Screenshot from History.com
The US observes National Whistleblower Day today, but despite this nominal recognition, whistleblower protections in many ways remain threadbare, and the most chilling threat to truth-tellers looms larger as ever in the continuing and expanding use of the Espionage Act. We put together the following overview of how the Espionage Act has increasingly been used to stifle whistleblowers and chill freedom of the press.
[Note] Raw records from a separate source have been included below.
/-- **THE BOX-CURRENCY PRODUCER IS A SPECIAL CASE**: the same ∃-side producer with ed.3's BOX letter `RemAt F κ θ h c` (g0's E3 currency, p595293) in place of the run letter also gives
the route decl BY NAME (`runRemAt_of_remAt`; §3) — so a K1 v6 cut may register EITHER currency at the witness; the run one is the weaker ask.  CONDITIONAL; K1⁷ NOT closed by this theorem.
[cite: Balaban1989LargeFieldII, Thm 1 p.355 + (0.1) pp.355–356; Balaban1987RG1, Thm 2 p.259, (1.20)–(1.22) p.264, (2.12)–(2.14) p.268 (bookkeeping)] -/
theorem stabilityBAtRecordR13SepCoPH_of_rung1WithBoxRowsAt
    (h : ∀ F : T4Family, (∃ θ : Stage13HParams F 2, θ.Provisos₁₃SepCoPH F 2 ∧ (θ.ZhUnity F 2 ∧ θ.SlotsNondegenerate₁₃ F 2) ∧ θ.Admissible F 2) →
      ∃ (θ : Stage13HParams F 2) (h : θ.Provisos₁₃SepCoPH F 2), (θ.ZhUnity F 2 ∧ θ.SlotsNondegenerate₁₃ F 2) ∧ θ.Admissible F 2 ∧
        ∃ (κ : StepColourData) (c A : ℝ), RemAt F κ θ h c ∧ OneLoopDrift (B12Normalization.stepBal 2 F.L) A (beta0OfJs F κ) ∧
          ∃ w : WorldP, 2 * (c * B12Normalization.stepBal 2 F.L) + 2 * (|c| * A) ≤ w.βup ∧
            (∃ (θ' : Stage13HParams F 2) (h' : θ'.Provisos₁₃SepCoPH F 2), θ'.Admissible F 2 ∧
              datumOfRecord₁₃SepCoPH F 2 θ h = datumOfRecord₁₃SepCoPH F 2 θ' h' ∧ w.C = (datumOfRecord₁₃SepCoPH F 2 θ h).C ∧ (0 < w.γ ∧ w.γ ≤ θ'.γ) ∧
              w.L = (θ'.L : ℝ) ∧ ∀ P : B12.RunParams, w.up P = upOfRecord₅CS F 2 (θ'.toStage5₁₃CoPH F 2) P) ∧
            ∀ P : B12.RunParams, Nodes (leavesP w P)) :
    Summit.QuantumFields.YangMills.Theses.BalabanUVNodes.StabilityBAtRecordR13SepCoPH := by
  intro F hinh
  obtain ⟨θ, hP, hU, hθ, κ, c, A, hRem, hdrift, w, hmatch, hR, hnodes⟩ := h F hinh
  exact ⟨θ, hP, stabilityB_body_of_rung1At_of_remAt_of_drift_of_match θ hP w hU hθ hR hnodes κ hRem hdrift hmatch⟩

end Registered

end Summit.QuantumFields.YangMills.BalabanUVNodes.K1EndOfNodes13PWSOfRunRemAt

end
import Summits.ValiantsHypothesis.ValiantsHypothesis.Theorems.LacunarySymmetroidMatrixDescartesFiniteSectorPairSumMasks

/-!
# `MatrixDescartes` — line «stamp»: `ν(23,5) ≤ 5130 = n(23,4)` finite core, kernel slices (part C)

HONEST FRAMING.  Object-search cell `pub-symmetroid`, seat val-sym-door-p5 g12.  HELPER of the crux item `stmt-ValiantsHypothesis-18050` with NO closure claim and no statement about
pencils: SLICES (value #1 of the sorted free values in a range) of the pruned enumeration behind `StampLawAt 23 5 5130` (transfer in
`…FiniteSectorStampCeilingTwentythreeFive`), in the WALKER shape of `…FiniteSectorIterMasksWalk`: every slice is one Bool term (raw `Nat.rec` walkers over the
candidates of each level, children of a prefix = an interval by the monotone cover guard, `23`-fold sums as lagged raw-recursor iterates of the shift-or step, the last
level incremental over the cached prefix masks), `decide +kernel`.  The whole enumeration has 1 258 874 live prefixes.  Nothing here bears on the crux, the doors, or `VP ≠ VNP`.
[folklore] Finite enumeration (postage-stamp numbers `n(23,·)`); no citation is load-bearing.
-/

-- `Summit.ValiantsHypothesis.ValiantsHypothesis.…` repeats a component by the D-0017 layout
-- (single-conjunct summit), which the `dupNamespace` linter flags; the name is mandated.
set_option linter.dupNamespace false

namespace Summit.ValiantsHypothesis.ValiantsHypothesis.Theorems.LacunarySymmetroidMatrixDescartes.FiniteSector

set_option synthInstance.maxSize 2000000 in
set_option synthInstance.maxHeartbeats 2000000 in
set_option maxHeartbeats 4000000 in
set_option maxRecDepth 100000 in
/-- **Finite core of `ν(23,5) ≤ 5130`, slice: value #1 in `[9, 11)`** (147 448 live prefixes; the pruned nested enumeration of the sorted
value lists as ONE Bool walker term — raw `Nat.rec` levels, lagged raw-recursor `23`-fold sum masks, incremental last level; `decide` in the kernel). [folklore] -/
theorem stampWalk_twentythree_five_s1_9_11 :
    (@Nat.rec (fun _ => ℕ → Bool) (fun _ => true) (fun (_ : ℕ) (ih : ℕ → Bool) (a : ℕ) => cond (Nat.beq (Nat.mod (Nat.div (@Nat.rec (fun _ => ℕ) ((fun (E : ℕ) => @List.rec ℕ (fun _ => ℕ) 0 (fun (x : ℕ) (_ : List ℕ) (acc : ℕ) => Nat.lor acc (Nat.shiftLeft E x)) [0, 1]) 1) (fun (_ acc : ℕ) => (fun (E : ℕ) => @List.rec ℕ (fun _ => ℕ) 0 (fun (x : ℕ) (_ : List ℕ) (acc : ℕ) => Nat.lor acc (Nat.shiftLeft E x)) [0, 1]) acc) 22) (Nat.pow 2 (a - 1))) 2) 1) (((@Nat.rec (fun _ => ℕ → Bool) (fun _ => true) (fun (_ : ℕ) (ih : ℕ → Bool) (b : ℕ) => cond (Nat.beq (Nat.mod (Nat.div (@Nat.rec (fun _ => ℕ) ((fun (E : ℕ) => @List.rec ℕ (fun _ => ℕ) 0 (fun (x : ℕ) (_ : List ℕ) (acc : ℕ) => Nat.lor acc (Nat.shiftLeft E x)) [0, 1, a]) 1) (fun (_ acc : ℕ) => (fun (E : ℕ) => @List.rec ℕ (fun _ => ℕ) 0 (fun (x : ℕ) (_ : List ℕ) (acc : ℕ) => Nat.lor acc (Nat.shiftLeft E x)) [0, 1, a]) acc) 22) (Nat.pow 2 (b - 1))) 2) 1) (((@Nat.rec (fun _ => ℕ → Bool) (fun _ => true) (fun (_ : ℕ) (ih : ℕ → Bool) (c : ℕ) => cond (Nat.beq (Nat.mod (Nat.div (@Nat.rec (fun _ => ℕ) ((fun (E : ℕ) => @List.rec ℕ (fun _ => ℕ) 0 (fun (x : ℕ) (_ : List ℕ) (acc : ℕ) => Nat.lor acc (Nat.shiftLeft E x)) [0, 1, a, b]) 1) (fun (_ acc : ℕ) => (fun (E : ℕ) => @List.rec ℕ (fun _ => ℕ) 0 (fun (x : ℕ) (_ : List ℕ) (acc : ℕ) => Nat.lor acc (Nat.shiftLeft E x)) [0, 1, a, b]) acc) 22) (Nat.pow 2 (c - 1))) 2) 1) ((!(Nat.beq (Nat.mod (@Nat.rec (fun _ => ℕ) 1 (fun (k acc : ℕ) => Nat.lor (@Nat.rec (fun _ => ℕ) ((fun (E : ℕ) => @List.rec ℕ (fun _ => ℕ) 0 (fun (x : ℕ) (_ : List ℕ) (acc : ℕ) => Nat.lor acc (Nat.shiftLeft E x)) [0, 1, a, b]) 1) (fun (_ acc : ℕ) => (fun (E : ℕ) => @List.rec ℕ (fun _ => ℕ) 0 (fun (x : ℕ) (_ : List ℕ) (acc : ℕ) => Nat.lor acc (Nat.shiftLeft E x)) [0, 1, a, b]) acc) k) (Nat.shiftLeft acc c)) 23) (2 ^ 5132)) (2 ^ 5132 - 1))) && ih (c + 1)) true) (5133 - (b + 1)) (b + 1))) && ih (b + 1)) true) (5133 - (a + 1)) (a + 1))) && ih (a + 1)) true) ((11 - ((2) + (9 - (2))))) (((2) + (9 - (2))))) = true := by
  decide +kernel

end Summit.ValiantsHypothesis.ValiantsHypothesis.Theorems.LacunarySymmetroidMatrixDescartes.FiniteSector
The recognition of the role of whistleblowers in protecting our democracy goes back to the founding generation. In fact, National Whistleblower day commemorates the passage in 1778 of a Congressional resolution recognizing the importance of whistleblowers. In 1777, petitioners sent letters to the Continental Congress complaining that their commodore abused prisoners and mistreated his men. (Other allegations included an addiction to swearing and taking the Lord’s name in vain.) The men understood the risk they were taking by disclosing misconduct. But they found it important anyway. Congress concurred, and passed a resolution defraying the whistleblowers’ legal expenses.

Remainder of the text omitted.